Faculty
Neuroscience
Supervisor Name
Dr. Derek Mitchell
Keywords
Audition, Emotion, Localization
Description
This study investigates whether the emotional content of auditory stimuli influences spatial localization abilities, addressing the gap in understanding of how emotional sounds impact spatial processing. While visual emotional stimuli are known to modulate sensory processing through brain regions like the amygdala and locus coeruleus, the effects of emotional auditory stimuli remain less understood. Prior findings suggest emotional sounds may alert listeners to specific stimuli while distracting from others, yet the impact on spatial localization—critical for navigation in emotionally charged settings—has not been thoroughly examined.

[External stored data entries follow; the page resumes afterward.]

import Mathlib

/-!
# The Fine-number law — combinatorial core (W3 / pub-hsemireg, seat w3-prym-2 g6)

Honest framing: nothing here says HC / HC_CM / HC_AV is proved.  This file is the
kernel-checked leg of the purely combinatorial part of the note `W3-DPFINE-w3prym2.md`
(v1.1, §3 steps (2)–(6)).  The intersection-theoretic inputs of the THEOREM-DP recipe
(Macdonald's Chern class of a symmetric product, the Poincaré formula, the class of the
canonical series, the norm-map pull-back rule, Fulton's double-point formula) are NOT
formalised here; what is formalised is every finite identity that turns those inputs into
the closed form

  `δ_d = 3^{d-2} (C(2d,d) + 2(-1)^d) - 3^{d-1} a_d = 2 · 3^{d-2} (F_{d-1} + (-1)^d)`,

where `a_d = Σ_{n=0}^{d} C(2d,n) (-2)^{d-n}` is the truncated binomial sum to which the
normal-bundle integral collapses and `F` are the Fine numbers (OEIS A000957), defined here
by their standard recurrence `2 F_{n+1} + F_n = C_{n+1}`, `F_0 = 1` (`C_n` = Catalan).

Contents (step (2), the binomial evaluation `Σ_i C(s,i)(-3)^{s-i} = (-2)^s`, is already in the
tree as `Summit.Ventures.HSemireg.SchoenCarrierDeltaClosedForm.choose_mul_neg_three_pow_sum`
and is not restated here): the
alternating sum `Σ_{k ≤ d} (-1)^k C(d+1,k) = (-1)^d` (step (3), the surviving `m = 0`
term — the vanishing for `m ≥ 1` is Mathlib's `Int.alternating_sum_range_choose_of_ne`);
the first-order recurrence `2 a_{d+1} + a_d = 2 C(2d,d+1) + C(2d,d)` of the truncated
sum (Pascal's rule twice plus truncation bookkeeping); the identity
`C(2e+2,e+1) - C(2e,e) - 3 C(2e,e+1) = C_e`; and the law
`C(2d,d) - 3 a_d = 2 F_{d-1}` (`d ≥ 1`) by induction, with its `δ`-form corollary.
-/

namespace Summit.Ventures.HSemireg.FineLaw

open Finset

/-- Step (3) of the note, the surviving term: `Σ_{k=0}^{d} (-1)^k C(d+1,k) = (-1)^d`
(the full alternating row sum minus its last term). -/
theorem alternating_sum_choose_succ_trunc (d : ℕ) :
    ∑ k ∈ range (d + 1), (-1 : ℤ) ^ k * ((d + 1).choose k : ℤ) = (-1) ^ d := by
  have h := (Int.alternating_sum_range_choose_eq_choose (n := d) (m := d))
  simpa using h

/-- The truncated binomial polynomial `P N t y = Σ_{n=0}^{t} C(N,n) yⁿ`. -/
def P (N t : ℕ) (y : ℚ) : ℚ := ∑ n ∈ range (t + 1), ((N.choose n : ℕ) : ℚ) * y ^ n

/-- Raising the truncation point by one. -/
theorem P_succ_right (N t : ℕ) (y : ℚ) :
    P N (t + 1) y = P N t y + ((N.choose (t + 1) : ℕ) : ℚ) * y ^ (t + 1) := by
  unfold P
  rw [sum_range_succ]

/-- Pascal's rule for the truncated binomial polynomial:
`P (N+1) t y = (1+y) P N t y - C(N,t) y^{t+1}`. -/
theorem P_succ_left (N t : ℕ) (y : ℚ) :
    P (N + 1) t y = (1 + y) * P N t y - ((N.choose t : ℕ) : ℚ) * y ^ (t + 1) := by
  unfold P
  rw [sum_range_succ' (fun n => (((N + 1).choose n : ℕ) : ℚ) * y ^ n)]
  have h3 : ∀ n, (((N + 1).choose (n + 1) : ℕ) : ℚ) * y ^ (n + 1)
      = ((N.choose n : ℕ) : ℚ) * y ^ (n + 1) + ((N.choose (n + 1) : ℕ) : ℚ) * y ^ (n + 1) := by
    intro n
    rw [Nat.choose_succ_succ']
    push_cast
    ring
  simp only [h3, sum_add_distrib, Nat.choose_zero_right, Nat.cast_one, pow_zero, mul_one]
  have h1 : ∑ n ∈ range t, ((N.choose (n + 1) : ℕ) : ℚ) * y ^ (n + 1) + 1
      = ∑ n ∈ range (t + 1), ((N.choose n : ℕ) : ℚ) * y ^ n := by
    rw [sum_range_succ' (fun n => ((N.choose n : ℕ) : ℚ) * y ^ n)]
    simp
  have h2 : ∑ n ∈ range t, ((N.choose n : ℕ) : ℚ) * y ^ (n + 1)
      = y * ∑ n ∈ range (t + 1), ((N.choose n : ℕ) : ℚ) * y ^ n
        - ((N.choose t : ℕ) : ℚ) * y ^ (t + 1) := by
    rw [sum_range_succ, mul_add, mul_sum]
    have h4 : ∀ n, y * (((N.choose n : ℕ) : ℚ) * y ^ n) = ((N.choose n : ℕ) : ℚ) * y ^ (n + 1) := by
      intro n
      ring
    simp only [h4]
    ring
  linear_combination h2 + h1

/-- The truncated sum of the note, `a_d = Σ_{n=0}^{d} C(2d,n) (-2)^{d-n}` (an integer;
`a_1 … a_7 = 0, 2, 6, 22, 80, 296, 1106`); `c_d(N_u) = 3^{d-1} a_d`. -/
def truncSum (d : ℕ) : ℤ := ∑ n ∈ range (d + 1), (((2 * d).choose n : ℕ) : ℤ) * (-2) ^ (d - n)

/-- Sanity values `a_1, a_2, a_3, a_4 = 0, 2, 6, 22`. -/
theorem truncSum_values : truncSum 1 = 0 ∧ truncSum 2 = 2 ∧ truncSum 3 = 6 ∧ truncSum 4 = 22 := by
  refine ⟨?_, ?_, ?_, ?_⟩ <;> decide

/-- `a_d = (-2)^d · P_{2d}(d)(-1/2)`. -/
theorem truncSum_eq_P (d : ℕ) : (truncSum d : ℚ) = (-2 : ℚ) ^ d * P (2 * d) d (-1 / 2) := by
  unfold truncSum P
  push_cast
  rw [mul_sum]
  refine sum_congr rfl fun n hn => ?_
  have hn' : n ≤ d := Nat.lt_succ_iff.mp (mem_range.mp hn)
  obtain ⟨k, rfl⟩ := Nat.exists_eq_add_of_le hn'
  rw [Nat.add_sub_cancel_left, pow_add]
  have hXY : (-2 : ℚ) ^ n * (-1 / 2) ^ n = 1 := by
    rw [← mul_pow]
    norm_num
  linear_combination (-(((2 * (n + k)).choose n : ℕ) : ℚ) * (-2 : ℚ) ^ k) * hXY

/-- The first-order recurrence of the truncated sum (rational form):
`2 a_{d+1} + a_d = 2 C(2d,d+1) + C(2d,d)`. -/
theorem truncSum_rec_rat (d : ℕ) :
    2 * (truncSum (d + 1) : ℚ) + (truncSum d : ℚ)
      = 2 * (((2 * d).choose (d + 1) : ℕ) : ℚ) + (((2 * d).choose d : ℕ) : ℚ) := by
  rw [truncSum_eq_P, truncSum_eq_P, show 2 * (d + 1) = 2 * d + 1 + 1 by ring,
    P_succ_left, P_succ_left, P_succ_right]
  have hC : (((2 * d + 1).choose (d + 1) : ℕ) : ℚ)
      = (((2 * d).choose d : ℕ) : ℚ) + (((2 * d).choose (d + 1) : ℕ) : ℚ) := by
    rw [Nat.choose_succ_succ']
    push_cast
    rfl
  have hXY : (-2 : ℚ) ^ d * (-1 / 2) ^ d = 1 := by
    rw [← mul_pow]
    norm_num
  simp only [pow_succ]
  linear_combination ((((2 * d).choose (d + 1) : ℕ) : ℚ) + (((2 * d + 1).choose (d + 1) : ℕ) : ℚ)) * hXY + hC

/-- The first-order recurrence of the truncated sum (integer form):
`2 a_{d+1} + a_d = 2 C(2d,d+1) + C(2d,d)`. -/
theorem truncSum_rec (d : ℕ) :
    2 * truncSum (d + 1) + truncSum d = 2 * (((2 * d).choose (d + 1) : ℕ) : ℤ) + (((2 * d).choose d : ℕ) : ℤ) := by
  have h := truncSum_rec_rat d
  exact_mod_cast h

/-- The Fine numbers (OEIS A000957) as rationals, by their standard recurrence
`2 F_{n+1} + F_n = C_{n+1}`, `F_0 = 1`: `1, 0, 1, 2, 6, 18, 57, 186, …`. -/
def fine : ℕ → ℚ
  | 0 => 1
  | n + 1 => ((catalan (n + 1) : ℕ) - fine n) / 2

/-- The defining recurrence `2 F_{n+1} + F_n = C_{n+1}`. -/
theorem two_mul_fine_succ_add (n : ℕ) : 2 * fine (n + 1) + fine n = (catalan (n + 1) : ℕ) := by
  rw [fine]
  ring

/-- Sanity values `F_1 … F_5 = 0, 1, 2, 6, 18`. -/
theorem fine_values : fine 1 = 0 ∧ fine 2 = 1 ∧ fine 3 = 2 ∧ fine 4 = 6 ∧ fine 5 = 18 := by
  have c1 : catalan 1 = 1 := by
    norm_num [catalan_eq_centralBinom_div, Nat.centralBinom_eq_two_mul_choose, Nat.choose]
  have c2 : catalan 2 = 2 := by
    norm_num [catalan_eq_centralBinom_div, Nat.centralBinom_eq_two_mul_choose, Nat.choose]
  have c3 : catalan 3 = 5 := by
    norm_num [catalan_eq_centralBinom_div, Nat.centralBinom_eq_two_mul_choose, Nat.choose]
  have c4 : catalan 4 = 14 := by
    norm_num [catalan_eq_centralBinom_div, Nat.centralBinom_eq_two_mul_choose, Nat.choose]
  have c5 : catalan 5 = 42 := by
    norm_num [catalan_eq_centralBinom_div, Nat.centralBinom_eq_two_mul_choose, Nat.choose]
  simp only [fine, c1, c2, c3, c4, c5]
  norm_num

/-- `C(2e+2,e+1) - C(2e,e) - 3 C(2e,e+1) = C_e` (Catalan), the identity that matches the
truncated-sum recurrence with the Fine recurrence. -/
theorem choose_identity (e : ℕ) :
    (((2 * (e + 1)).choose (e + 1) : ℕ) : ℚ) - (((2 * e).choose e : ℕ) : ℚ)
      - 3 * (((2 * e).choose (e + 1) : ℕ) : ℚ) = ((catalan e : ℕ) : ℚ) := by
  have hA0 := Nat.succ_mul_centralBinom_succ e
  rw [Nat.centralBinom_eq_two_mul_choose, Nat.centralBinom_eq_two_mul_choose] at hA0
  have hA : ((e : ℚ) + 1) * (((2 * (e + 1)).choose (e + 1) : ℕ) : ℚ)
      = 2 * (2 * (e : ℚ) + 1) * (((2 * e).choose e : ℕ) : ℚ) := by
    exact_mod_cast hA0
  have hB0 := Nat.choose_succ_right_eq (2 * e) e
  rw [show 2 * e - e = e by omega] at hB0
  have hB : (((2 * e).choose (e + 1) : ℕ) : ℚ) * ((e : ℚ) + 1)
      = (((2 * e).choose e : ℕ) : ℚ) * (e : ℚ) := by
    exact_mod_cast hB0
  have hC0 := _root_.succ_mul_catalan_eq_centralBinom e
  rw [Nat.centralBinom_eq_two_mul_choose] at hC0
  have hC : ((e : ℚ) + 1) * ((catalan e : ℕ) : ℚ) = (((2 * e).choose e : ℕ) : ℚ) := by
    exact_mod_cast hC0
  have he : ((e : ℚ) + 1) ≠ 0 := by positivity
  apply mul_left_cancel₀ he
  linear_combination hA - 3 * hB - hC

/-- THE FINE-NUMBER LAW (combinatorial core): for every `d ≥ 0`,
`C(2(d+1), d+1) - 3 a_{d+1} = 2 F_d`, i.e. `c_{d'}(N_u) = 3^{d'-1} a_{d'} =
3^{d'-2} (C(2d',d') - 2 F_{d'-1})` for `d' = d+1 ≥ 1`. -/
theorem fine_law (d : ℕ) :
    (((2 * (d + 1)).choose (d + 1) : ℕ) : ℚ) - 3 * (truncSum (d + 1) : ℚ) = 2 * fine d := by
  induction d with
  | zero =>
    have h1 : truncSum 1 = 0 := by decide
    have h2 : (2 * (0 + 1)).choose (0 + 1) = 2 := by decide
    rw [h1, h2, fine]
    norm_num
  | succ d ih =>
    have hrec := truncSum_rec_rat (d + 1)
    have hfine := two_mul_fine_succ_add d
    have hid := choose_identity (d + 1)
    linear_combination (-3 / 2 : ℚ) * hrec - (1 / 2 : ℚ) * ih - hfine + hid

/-- THE FINE-NUMBER LAW in the note's `δ`-form: for `d' = d+2 ≥ 2`,
`δ_{d'} := 3^{d'-2} (C(2d',d') + 2(-1)^{d'}) - 3^{d'-1} a_{d'} = 2·3^{d'-2} (F_{d'-1} + (-1)^{d'})`
(`δ_2 … δ_9 = 2, 0, 54, 270, 3078, 27216, 272646`; `δ_{d'} = 0 ⟺ d' ∈ {1,3}`). -/
theorem fine_number_law (d : ℕ) :
    (3 : ℚ) ^ d * ((((2 * (d + 2)).choose (d + 2) : ℕ) : ℚ) + 2 * (-1) ^ (d + 2))
        - 3 ^ (d + 1) * (truncSum (d + 2) : ℚ)
      = 2 * 3 ^ d * (fine (d + 1) + (-1) ^ (d + 2)) := by
  have h := fine_law (d + 1)
  linear_combination (3 : ℚ) ^ d * h

end Summit.Ventures.HSemireg.FineLaw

Our primary objective is to determine if emotionally negative sounds improve localization accuracy and reaction times compared to neutral sounds. We hypothesize that emotional sounds will activate emotion- and attention-related neural circuits, enhancing spatial representation relative to neutral sounds. This cognitive neuroscience study employs a mixed within-subjects and between-subjects design using an audiodome—a sound attenuation environment with a specialized auditory presentation system.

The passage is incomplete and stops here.